米拉贝尔从玛莎身后站出来,微笑颔首示意,“安然让我把孩子带回去,以后她就是我的女儿了。”
蒙特利尔的雨在凌晨时分渐渐停歇。
马斯克站在公寓楼下的阴影里,看着四楼那扇亮着微弱灯光的窗户。窗帘是那种廉价的化纤布料,透出的光线模糊而温暖,在这座被雨水浸泡的城市里显得格外孤独。
“你为什么亲自把她送来?最近闲的,还是有别的原因”玛莎的声音从身后传来,带着一丝他读不懂的情绪。
马斯克没有回头:“我……欠她爷爷的……人情。”
玛莎走到他身边,同样抬头看着那扇窗户。雨水从屋檐滴落,在她脚边砸出细密的水花。这个曾经在莫斯科呼风唤雨的女人,此刻穿着一件普通的灰色风衣,脸上没有任何妆容,看起来普通得就像一个在街头躲雨的路人。
“约哈南用自己的命换了甘达的命。”玛莎说,“新任局长已经走马上任,是以前负责情报的副局长纳夫塔利。他跟半路出家的甘达不一样,是基层靠功劳一步步起来的。”
马斯克终于转过头,看着她。
“你想说什么?”
玛莎迎着他的目光,那双经历过太多生死的眼睛里没有任何波澜:“我想说,以后我们要面对的敌人……会更可怕。”
马斯克沉默了很久,然后轻轻笑了。那笑容在他那张棱角分明的脸上显得有些生硬,像是一块石头勉强挤出的裂纹。
“玛莎,什么时候变得这么观前顾后了?好像不是你的风格啊。”
“从安德烈死后。”玛莎的声音很平静,平静得像在说别人的事,“当我亲手杀死他的那天晚上。

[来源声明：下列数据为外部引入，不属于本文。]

/-
Copyright (c) 2026 the pub-hodgecm-mathlib formalisation cell (harness21).  Prover seat hodgecm-mathlib-LH4-p08 (g4), Track A «(D-RAM) FOUR-FRAME», unit U2H, the census leaf
(ρ2b′-X) `stub_U2H_fixedPointCensus_typeTwo_unit0` — dealer LH4-plan (g12) WORD #16 hand T5a «TORIC LEVEL CENSUS» (payer LH4-p14 (g3), plan owner LH4-p12 (g4) T5-FRAME v1 §2 F1
«`{x𝒪_j} ≃ Mˣ ∕ 𝒪_jˣ`»): order lattices ↔ cosets of the order units.  2026-09-04.
-/
import Literature.NumberTheory.LocalFields.QuadraticOrderIntegralBasis   -- ★ p857021 (T4 part I: the order predicate, `one_mem_order`, `mul_mem_order`, `add_mem_order`, `neg_mem_order`, `zero_mem_order`)
import HarnessLib

/-!
# Order lattices `x₀·(𝒪_E + c𝒪_M)` as COSETS of the order units: the unit group of the order, equality of two order lattices, and the class count
# `#{x₀𝒪_c : P(x₀)} = #(image of {P} in Mˣ ∕ 𝒪_cˣ)` (Flicker 1998 p. 84 REMARK (Mars); Serre, *Local Fields* Ch. V §1)

Topic `NumberTheory/LocalFields`; namespace `Literature.NumberTheory.LocalFields.QuadraticOrder` (= ★ T4 parts I–III p857021 ∕ p857040 ∕ p857067, ★ F3 p857156).  THEOREMS ONLY (no
definition, no instance, no notation, no named fact, no `sorry`); kernel lane `--supports stmt-HodgeConjecture-24833` (count-neutral).  Cell `pub/hodgecm-mathlib` (D-0151), crux
H413, Track A «(D-RAM) FOUR-FRAME», unit U2H: the toric ∕ order census (ρ2b′-X) counts ORDER LATTICES `Λ = x₀·𝒪_c` (★ Mars `exists_eq_mul_order`) with a property of the generator
`x₀` that is invariant under the units of the order (integral ∕ Gram-primitive ∕ level ∕ depth are such: they read `y = h·x₀Θx₀·cδ` up to `𝒪_cˣ`); such a count is a count of
COSETS in `Mˣ ∕ 𝒪_cˣ` (LH4-p12 (g4) T5-FRAME v1 §2 organ F1 `classes_level_j`; this seat's T5a sheet (S2)∕(M7)).  THIS FILE types that dictionary once, type-blind:
* §1 THE UNITS OF THE ORDER: `x` and `x⁻¹` both lie in the order of conductor `c` iff `|x| = 1 ∧ |x − ρx| ≤ |c(α − ρα)|` (`inv_mem_order_of_v_eq_one`,
  `mem_order_and_inv_mem_iff`); they form a subgroup of `Mˣ` — stated as EXISTENCE of a `Subgroup Mˣ` with that membership (`exists_subgroup_orderUnits`, no definition).
* §2 ORDER LATTICES: for every `x₀` the additive subgroup `x₀·𝒪_c` EXISTS (`exists_addSubgroup_mul_order`); two generators give the same lattice iff their ratio is a unit of the
  order (`mul_order_eq_iff`); membership of `x₀` itself, rescaling by units.
* §3 THE CLASS COUNT: for a subgroup `H ≤ Mˣ` with the order-unit membership and ANY property `P` of generators,
  **`#{Λ : ∃ x₀, P x₀ ∧ Λ = x₀·𝒪_c} = #(QuotientGroup.mk '' {x₀ : P x₀})`** in `Mˣ ⧸ H` (`ncard_setOf_orderLattice_eq_ncard_image_mk`) — lattices with a prescribed generator
  property are counted by cosets; and the coset bookkeeping the census uses (§4, any commutative group): translation invariance, a coset of `B ≥ H` carries `[B : H]` classes,
  saturated differences subtract.
HONEST LABEL: HC_CM is proved only modulo the 7 printed citations (2 remaining named inputs: hLiu418 = stmt-HodgeConjecture-24832, h413 = stmt-HodgeConjecture-24833) until rung 0
closes; unconditional algebra, count-neutral (organ F1 of the (ρ2b′-X) payer plan; no census value asserted).

## References
* [Flicker1998UnitaryFL] Y. Z. Flicker, *Elementary proof of the fundamental lemma for a unitary group*, Canad. J. Math. 50 (1998): p. 84 REMARK (Mars: the lattices `z·R_E(j)`,
  `[R_E^× : R_E(j)^×]`).
* [Serre1979] J.-P. Serre, *Local Fields*, GTM 67 (1979): Ch. V §1 (units and their filtration).
-/

set_option autoImplicit false

open WithZero
open scoped Pointwise

namespace Literature.NumberTheory.LocalFields.QuadraticOrder

variable {K : Type*} [Field K] [Valued K ℤᵐ⁰] {ρ : K →+* K} {α : K}

/-! ## §1 The units of the order of conductor `c` -/

/-- The inverse of a UNIT-VALUED element of the order lies in the order: `x⁻¹ − ρx⁻¹ = −(x − ρx)∕(x·ρx)` and `|x·ρx| = 1`. [cite: Serre1979, Ch. V §1] -/
theorem inv_mem_order_of_v_eq_one (hvρ : ∀ x, Valued.v (ρ x) = Valued.v x) {c x : K} (hx1 : Valued.v x = 1)
    (hx : Valued.v (x - ρ x) ≤ Valued.v (c * (α - ρ α))) :
    Valued.v x⁻¹ ≤ 1 ∧ Valued.v (x⁻¹ - ρ x⁻¹) ≤ Valued.v (c * (α - ρ α)) := by
  have hx0 : x ≠ 0 := fun h => by rw [h, map_zero] at hx1; exact zero_ne_one hx1
  have hρx0 : ρ x ≠ 0 := (map_ne_zero ρ).2 hx0
  refine ⟨by rw [map_inv₀, hx1, inv_one], ?_⟩
  have : x⁻¹ - ρ x⁻¹ = -((x - ρ x) / (x * ρ x)) := by rw [map_inv₀]; field_simp; ring
  rw [this, Valuation.map_neg, map_div₀, map_mul, hvρ, hx1, one_mul, div_one]
  exact hx

/-- **THE UNITS OF THE ORDER**: a non-zero `x` and `x⁻¹` both lie in the order of conductor `c` iff `|x| = 1` and `|x − ρx| ≤ |c(α − ρα)|`. [cite: Flicker1998UnitaryFL, p. 84] -/
theorem mem_order_and_inv_mem_iff (hvρ : ∀ x, Valued.v (ρ x) = Valued.v x) (c : K) {x : K} (hx0 : x ≠ 0) :
    ((Valued.v x ≤ 1 ∧ Valued.v (x - ρ x) ≤ Valued.v (c * (α - ρ α))) ∧
        (Valued.v x⁻¹ ≤ 1 ∧ Valued.v (x⁻¹ - ρ x⁻¹) ≤ Valued.v (c * (α - ρ α)))) ↔
      Valued.v x = 1 ∧ Valued.v (x - ρ x) ≤ Valued.v (c * (α - ρ α)) := by
  constructor
  · rintro ⟨⟨h1, h2⟩, ⟨h3, -⟩⟩
    refine ⟨?_, h2⟩
    rw [map_inv₀] at h3
    exact le_antisymm h1 ((inv_le_one₀ (zero_lt_iff.2 ((Valuation.ne_zero_iff _).2 hx0))).1 h3)
  · rintro ⟨h1, h2⟩
    exact ⟨⟨h1.le, h2⟩, inv_mem_order_of_v_eq_one hvρ h1 h2⟩

/-- **THE ORDER UNITS FORM A SUBGROUP OF `Mˣ`** (existence with the membership `|u| = 1 ∧ |u − ρu| ≤ |c(α − ρα)|`; no definition). [cite: Flicker1998UnitaryFL, p. 84] -/
theorem exists_subgroup_orderUnits (hvρ : ∀ x, Valued.v (ρ x) = Valued.v x) (c : K) :
    ∃ H : Subgroup Kˣ, ∀ u : Kˣ, u ∈ H ↔ Valued.v (u : K) = 1 ∧ Valued.v ((u : K) - ρ u) ≤ Valued.v (c * (α - ρ α)) := by
  refine ⟨{ carrier := {u : Kˣ | Valued.v (u : K) = 1 ∧ Valued.v ((u : K) - ρ u) ≤ Valued.v (c * (α - ρ α))}
            mul_mem' := ?_, one_mem' := ?_, inv_mem' := ?_ }, fun u => Iff.rfl⟩
  · rintro u w ⟨hu1, hu⟩ ⟨hw1, hw⟩
    refine ⟨by rw [Units.val_mul, map_mul, hu1, hw1, one_mul], ?_⟩
    rw [Units.val_mul]
    exact (mul_mem_order hvρ ⟨hu1.le, hu⟩ ⟨hw1.le, hw⟩).2
  · exact ⟨by rw [Units.val_one, map_one], (one_mem_order (ρ := ρ) (α := α) c).2⟩
  · rintro u ⟨hu1, hu⟩
    rw [Set.mem_setOf_eq, Units.val_inv_eq_inv_val]
    have h := inv_mem_order_of_v_eq_one hvρ hu1 hu
    exact ⟨by rw [map_inv₀, hu1, inv_one], h.2⟩

/-! ## §2 Order lattices `x₀·𝒪_c` -/

/-- **THE ORDER LATTICE `x₀·𝒪_c` EXISTS** as an additive subgroup with membership `x ∈ Λ ⟺ ∃ y ∈ 𝒪_c, x = x₀·y` (closure: ★ `zero_mem_order`, `add_mem_order`, `neg_mem_order`).
[cite: Flicker1998UnitaryFL, p. 84] -/
theorem exists_addSubgroup_mul_order (c x₀ : K) :
    ∃ Λ : AddSubgroup K, ∀ x, x ∈ Λ ↔ ∃ y, (Valued.v y ≤ 1 ∧ Valued.v (y - ρ y) ≤ Valued.v (c * (α - ρ α))) ∧ x = x₀ * y := by
  refine ⟨{ carrier := {x | ∃ y, (Valued.v y ≤ 1 ∧ Valued.v (y - ρ y) ≤ Valued.v (c * (α - ρ α))) ∧ x = x₀ * y}
            add_mem' := ?_, zero_mem' := ?_, neg_mem' := ?_ }, fun x => Iff.rfl⟩
  · rintro a b ⟨y, hy, rfl⟩ ⟨y', hy', rfl⟩
    exact ⟨y + y', add_mem_order hy hy', by ring⟩
  · exact ⟨0, zero_mem_order c, by ring⟩
  · rintro a ⟨y, hy, rfl⟩
    exact ⟨-y, neg_mem_order hy, by ring⟩

/-- The generator lies in its lattice (`1 ∈ 𝒪_c`). [cite: Flicker1998UnitaryFL, p. 84] -/
theorem self_mem_of_mul_order {c x₀ : K} {Λ : AddSubgroup K}
    (hΛ : ∀ x, x ∈ Λ ↔ ∃ y, (Valued.v y ≤ 1 ∧ Valued.v (y - ρ y) ≤ Valued.v (c * (α - ρ α))) ∧ x = x₀ * y) : x₀ ∈ Λ :=
  (hΛ x₀).2 ⟨1, one_mem_order c, (mul_one x₀).symm⟩

/-- **EQUALITY OF ORDER LATTICES**: `x₀·𝒪_c = x₀′·𝒪_c` (`x₀, x₀′ ≠ 0`) iff `x₀′∕x₀` and `x₀∕x₀′` both lie in `𝒪_c` — i.e. iff the ratio is a UNIT of the order (§1).
[cite: Flicker1998UnitaryFL, p. 84] -/
theorem mul_order_eq_iff (hvρ : ∀ x, Valued.v (ρ x) = Valued.v x) {c x₀ x₀' : K} (hx₀ : x₀ ≠ 0) (hx₀' : x₀' ≠ 0) {Λ Λ' : AddSubgroup K}
    (hΛ : ∀ x, x ∈ Λ ↔ ∃ y, (Valued.v y ≤ 1 ∧ Valued.v (y - ρ y) ≤ Valued.v (c * (α - ρ α))) ∧ x = x₀ * y)
    (hΛ' : ∀ x, x ∈ Λ' ↔ ∃ y, (Valued.v y ≤ 1 ∧ Valued.v (y - ρ y) ≤ Valued.v (c * (α - ρ α))) ∧ x = x₀' * y) :
    Λ = Λ' ↔ (Valued.v (x₀' / x₀) ≤ 1 ∧ Valued.v (x₀' / x₀ - ρ (x₀' / x₀)) ≤ Valued.v (c * (α - ρ α))) ∧
      (Valued.v (x₀ / x₀') ≤ 1 ∧ Valued.v (x₀ / x₀' - ρ (x₀ / x₀')) ≤ Valued.v (c * (α - ρ α))) := by
  constructor
  · intro h
    constructor
    · obtain ⟨y, hy, hxy⟩ := (hΛ x₀').1 (h ▸ self_mem_of_mul_order hΛ')
      have : x₀' / x₀ = y := by rw [hxy, mul_div_cancel_left₀ _ hx₀]
      rwa [this]
    · obtain ⟨y, hy, hxy⟩ := (hΛ' x₀).1 (h ▸ self_mem_of_mul_order hΛ)
      have : x₀ / x₀' = y := by rw [hxy, mul_div_cancel_left₀ _ hx₀']
      rwa [this]
  · rintro ⟨h1, h2⟩
    ext x
    rw [hΛ, hΛ']
    constructor
    · rintro ⟨y, hy, rfl⟩
      exact ⟨x₀ / x₀' * y, mul_mem_order hvρ h2 hy, by rw [← mul_assoc, mul_div_cancel₀ _ hx₀']⟩
    · rintro ⟨y, hy, rfl⟩
      exact ⟨x₀' / x₀ * y, mul_mem_order hvρ h1 hy, by rw [← mul_assoc, mul_div_cancel₀ _ hx₀]⟩

/-- Equality of order lattices generated by UNITS `x₀, x₀′ ∈ Mˣ`, in subgroup letters: `x₀𝒪_c = x₀′𝒪_c ⟺ x₀⁻¹x₀′ ∈ H` for any `H ≤ Mˣ` with the order-unit membership (§1).
[cite: Flicker1998UnitaryFL, p. 84] -/
theorem mul_order_eq_iff_mem (hvρ : ∀ x, Valued.v (ρ x) = Valued.v x) {c : K} {H : Subgroup Kˣ}
    (hH : ∀ u : Kˣ, u ∈ H ↔ Valued.v (u : K) = 1 ∧ Valued.v ((u : K) - ρ u) ≤ Valued.v (c * (α - ρ α)))
    (x₀ x₀' : Kˣ) {Λ Λ' : AddSubgroup K}
    (hΛ : ∀ x, x ∈ Λ ↔ ∃ y, (Valued.v y ≤ 1 ∧ Valued.v (y - ρ y) ≤ Valued.v (c * (α - ρ α))) ∧ x = (x₀ : K) * y)
    (hΛ' : ∀ x, x ∈ Λ' ↔ ∃ y, (Valued.v y ≤ 1 ∧ Valued.v (y - ρ y) ≤ Valued.v (c * (α - ρ α))) ∧ x = (x₀' : K) * y) :
    Λ = Λ' ↔ x₀⁻¹ * x₀' ∈ H := by
  have h1 : ((x₀⁻¹ * x₀' : Kˣ) : K) = (x₀' : K) / x₀ := by rw [Units.val_mul, Units.val_inv_eq_inv_val, div_eq_mul_inv, mul_comm]
  have hne : (x₀' : K) / x₀ ≠ 0 := div_ne_zero x₀'.ne_zero x₀.ne_zero
  rw [mul_order_eq_iff hvρ x₀.ne_zero x₀'.ne_zero hΛ hΛ', hH, h1, ← mem_order_and_inv_mem_iff hvρ c hne, inv_div]

/-! ## §3 The class count: lattices with a prescribed generator property ↔ cosets of the order units -/

/-- **THE CLASS COUNT** (organ F1): for `H ≤ Mˣ` the order units of conductor `c` and ANY property `P` of generators, the order lattices `x₀·𝒪_c` with `P x₀` are equinumerous
with the image of `{x₀ : P x₀}` in `Mˣ ⧸ H` — the map `x₀ ↦ x₀·𝒪_c` has exactly the cosets of `H` as fibres (§2).  (`Set.ncard` on both sides; no finiteness needed: both are
images of the same set under maps with the same fibres.) [cite: Flicker1998UnitaryFL, p. 84] [cite: Serre1979, Ch. V §1] -/
theorem ncard_setOf_orderLattice_eq_ncard_image_mk (hvρ : ∀ x, Valued.v (ρ x) = Valued.v x) {c : K} {H : Subgroup Kˣ}
    (hH : ∀ u : Kˣ, u ∈ H ↔ Valued.v (u : K) = 1 ∧ Valued.v ((u : K) - ρ u) ≤ Valued.v (c * (α - ρ α))) (P : Kˣ → Prop) :
    {Λ : AddSubgroup K | ∃ x₀ : Kˣ, P x₀ ∧
        ∀ x, x ∈ Λ ↔ ∃ y, (Valued.v y ≤ 1 ∧ Valued.v (y - ρ y) ≤ Valued.v (c * (α - ρ α))) ∧ x = (x₀ : K) * y}.ncard =
      ((QuotientGroup.mk : Kˣ → Kˣ ⧸ H) '' {x₀ | P x₀}).ncard := by
  classical
  -- the lattice of a generator, as a function (choice from §2's existence; used only inside this proof)
  have hL : ∀ x₀ : Kˣ, ∃ Λ : AddSubgroup K, ∀ x, x ∈ Λ ↔
      ∃ y, (Valued.v y ≤ 1 ∧ Valued.v (y - ρ y) ≤ Valued.v (c * (α - ρ α))) ∧ x = (x₀ : K) * y :=
    fun x₀ => exists_addSubgroup_mul_order c (x₀ : K)
  choose L hLmem using hL
  have hfib : ∀ x₀ x₀' : Kˣ, L x₀ = L x₀' ↔ (QuotientGroup.mk x₀ : Kˣ ⧸ H) = QuotientGroup.mk x₀' := by
    intro x₀ x₀'
    rw [mul_order_eq_iff_mem hvρ hH x₀ x₀' (hLmem x₀) (hLmem x₀'), QuotientGroup.eq]
  -- both sides are images of `{P}`
  have hleft : {Λ : AddSubgroup K | ∃ x₀ : Kˣ, P x₀ ∧
        ∀ x, x ∈ Λ ↔ ∃ y, (Valued.v y ≤ 1 ∧ Valued.v (y - ρ y) ≤ Valued.v (c * (α - ρ α))) ∧ x = (x₀ : K) * y} = L '' {x₀ | P x₀} := by
    ext Λ
    simp only [Set.mem_setOf_eq, Set.mem_image]
    constructor
    · rintro ⟨x₀, hP, hΛ⟩
      refine ⟨x₀, hP, ?_⟩
      ext x; rw [hLmem, hΛ]
    · rintro ⟨x₀, hP, rfl⟩
      exact ⟨x₀, hP, hLmem x₀⟩
  rw [hleft]
  -- a bijection between the two images
  apply Set.ncard_congr (fun Λ hΛ => QuotientGroup.mk (Classical.choose ((Set.mem_image _ _ _).1 hΛ)))
  · intro Λ hΛ
    obtain ⟨hP, -⟩ := Classical.choose_spec ((Set.mem_image _ _ _).1 hΛ)
    exact ⟨_, hP, rfl⟩
  · intro Λ Λ' hΛ hΛ' heq
    obtain ⟨-, h1⟩ := Classical.choose_spec ((Set.mem_image _ _ _).1 hΛ)
    obtain ⟨-, h2⟩ := Classical.choose_spec ((Set.mem_image _ _ _).1 hΛ')
    rw [← h1, ← h2]
    exact (hfib _ _).2 heq
  · rintro q ⟨x₀, hP, rfl⟩
    refine ⟨L x₀, ⟨x₀, hP, rfl⟩, ?_⟩
    obtain ⟨-, h1⟩ := Classical.choose_spec ((Set.mem_image _ _ _).1 (⟨x₀, hP, rfl⟩ : L x₀ ∈ L '' {x₀ | P x₀}))
    exact (hfib _ _).1 h1

/-! ## §4 Coset bookkeeping in a commutative group (what the census's index arithmetic uses) -/

section Cosets

variable {G : Type*} [CommGroup G] (H : Subgroup G)

/-- **TRANSLATION INVARIANCE**: `#(mk '' (g·S)) = #(mk '' S)` in `G ⧸ H`. [cite: Serre1979, Ch. V §1] -/
theorem ncard_image_mk_smul (g : G) (S : Set G) :
    ((QuotientGroup.mk : G → G ⧸ H) '' (g • S)).ncard = ((QuotientGroup.mk : G → G ⧸ H) '' S).ncard := by
  have : (QuotientGroup.mk : G → G ⧸ H) '' (g • S) = (fun q : G ⧸ H => (QuotientGroup.mk g : G ⧸ H) * q) '' ((QuotientGroup.mk : G → G ⧸ H) '' S) := by
    ext q
    simp only [Set.mem_image, Set.mem_smul_set, smul_eq_mul]
    constructor
    · rintro ⟨x, ⟨s, hs, rfl⟩, rfl⟩
      exact ⟨QuotientGroup.mk s, ⟨s, hs, rfl⟩, (QuotientGroup.mk_mul H g s).symm⟩
    · rintro ⟨q, ⟨s, hs, rfl⟩, rfl⟩
      exact ⟨g * s, ⟨s, hs, rfl⟩, QuotientGroup.mk_mul H g s⟩
  rw [this, Set.ncard_image_of_injective _ (mul_right_injective _)]

/-- **A COSET OF `B` CARRIES `[B : H ⊓ B]` CLASSES**: `#(mk_H '' (g·B)) = H.relIndex B` (for `H ≤ B` this is `[B : H]`). [cite: Serre1979, Ch. V §1] -/
theorem ncard_image_mk_smul_subgroup (B : Subgroup G) (g : G) :
    ((QuotientGroup.mk : G → G ⧸ H) '' (g • (B : Set G))).ncard = H.relIndex B := by
  rw [ncard_image_mk_smul, Subgroup.relIndex, Subgroup.index, ← Set.ncard_univ]
  -- `mk_H '' B ≃ B ⧸ (H ⊓ B)`: both count `B`-elements up to `H`
  classical
  symm
  apply Set.ncard_congr (fun q _ => QuotientGroup.mk ((Quotient.out q : B) : G))
  · intro q _
    exact ⟨(Quotient.out q : B), (Quotient.out q).2, rfl⟩
  · intro q q' _ _ h
    rw [QuotientGroup.eq] at h
    rw [← Quotient.out_eq q, ← Quotient.out_eq q', QuotientGroup.eq, Subgroup.mem_subgroupOf]
    simpa using h
  · rintro x ⟨b, hb, rfl⟩
    refine ⟨QuotientGroup.mk ⟨b, hb⟩, Set.mem_univ _, ?_⟩
    have h := Quotient.out_eq (QuotientGroup.mk (s := H.subgroupOf B) (⟨b, hb⟩ : B))
    rw [QuotientGroup.eq] at h ⊢
    rw [Subgroup.mem_subgroupOf] at h
    simpa using h

/-- **SATURATED DIFFERENCES SUBTRACT**: if `A′ ⊆ A` are unions of `H`-cosets (`H`-saturated) and `mk '' A` is finite, then `#(mk '' (A ∖ A′)) = #(mk '' A) − #(mk '' A′)`.
[cite: Serre1979, Ch. V §1] -/
theorem ncard_image_mk_diff {A A' : Set G} (hA'A : A' ⊆ A) (hsat : ∀ x ∈ A', ∀ h ∈ H, h * x ∈ A')
    (hfin : ((QuotientGroup.mk : G → G ⧸ H) '' A).Finite) :
    ((QuotientGroup.mk : G → G ⧸ H) '' (A \ A')).ncard =
      ((QuotientGroup.mk : G → G ⧸ H) '' A).ncard - ((QuotientGroup.mk : G → G ⧸ H) '' A').ncard := by
  have hdiff : (QuotientGroup.mk : G → G ⧸ H) '' (A \ A') = (QuotientGroup.mk : G → G ⧸ H) '' A \ (QuotientGroup.mk : G → G ⧸ H) '' A' := by
    ext q
    simp only [Set.mem_image, Set.mem_sdiff]
    constructor
    · rintro ⟨x, ⟨hxA, hxA'⟩, rfl⟩
      refine ⟨⟨x, hxA, rfl⟩, ?_⟩
      rintro ⟨x', hx'A', hx'x⟩
      rw [QuotientGroup.eq] at hx'x
      have := hsat x' hx'A' _ hx'x
      rw [mul_comm, mul_inv_cancel_left] at this
      exact hxA' this
    · rintro ⟨⟨x, hxA, rfl⟩, hnot⟩
      exact ⟨x, ⟨hxA, fun hxA' => hnot ⟨x, hxA', rfl⟩⟩, rfl⟩
  rw [hdiff, Set.ncard_sdiff (Set.image_mono hA'A) (hfin.subset (Set.image_mono hA'A))]

end Cosets

end Literature.NumberTheory.LocalFields.QuadraticOrder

我在想,我的结局会是什么?横尸街头,还是会孤独终老。”
她掏出香烟点上,蓝色的烟雾从她嘴里喷出,蓝化了周围的空气。“也许横尸街头就是我们这种人应该的归宿,躺在床上老去,想想就浑身不自在。”
她顿了顿,目光再次落向那扇窗户,“好在老板这人还不错,没有让那个小女孩走她爷爷的老路。”
马斯克没有再说话,也不知道说什么好。玛莎这人脑子经常会短路,总是有一些奇怪的想法。
也许是受了红色镰刀解体的影响,这群克格勃突然之间失去了为止奋斗的目标,一个个变得神经兮兮的。安娜如此,玛莎也是如此,还有那个佐伊……跟老板的儿子搞在一起,年纪还大了一大截……怎么想的。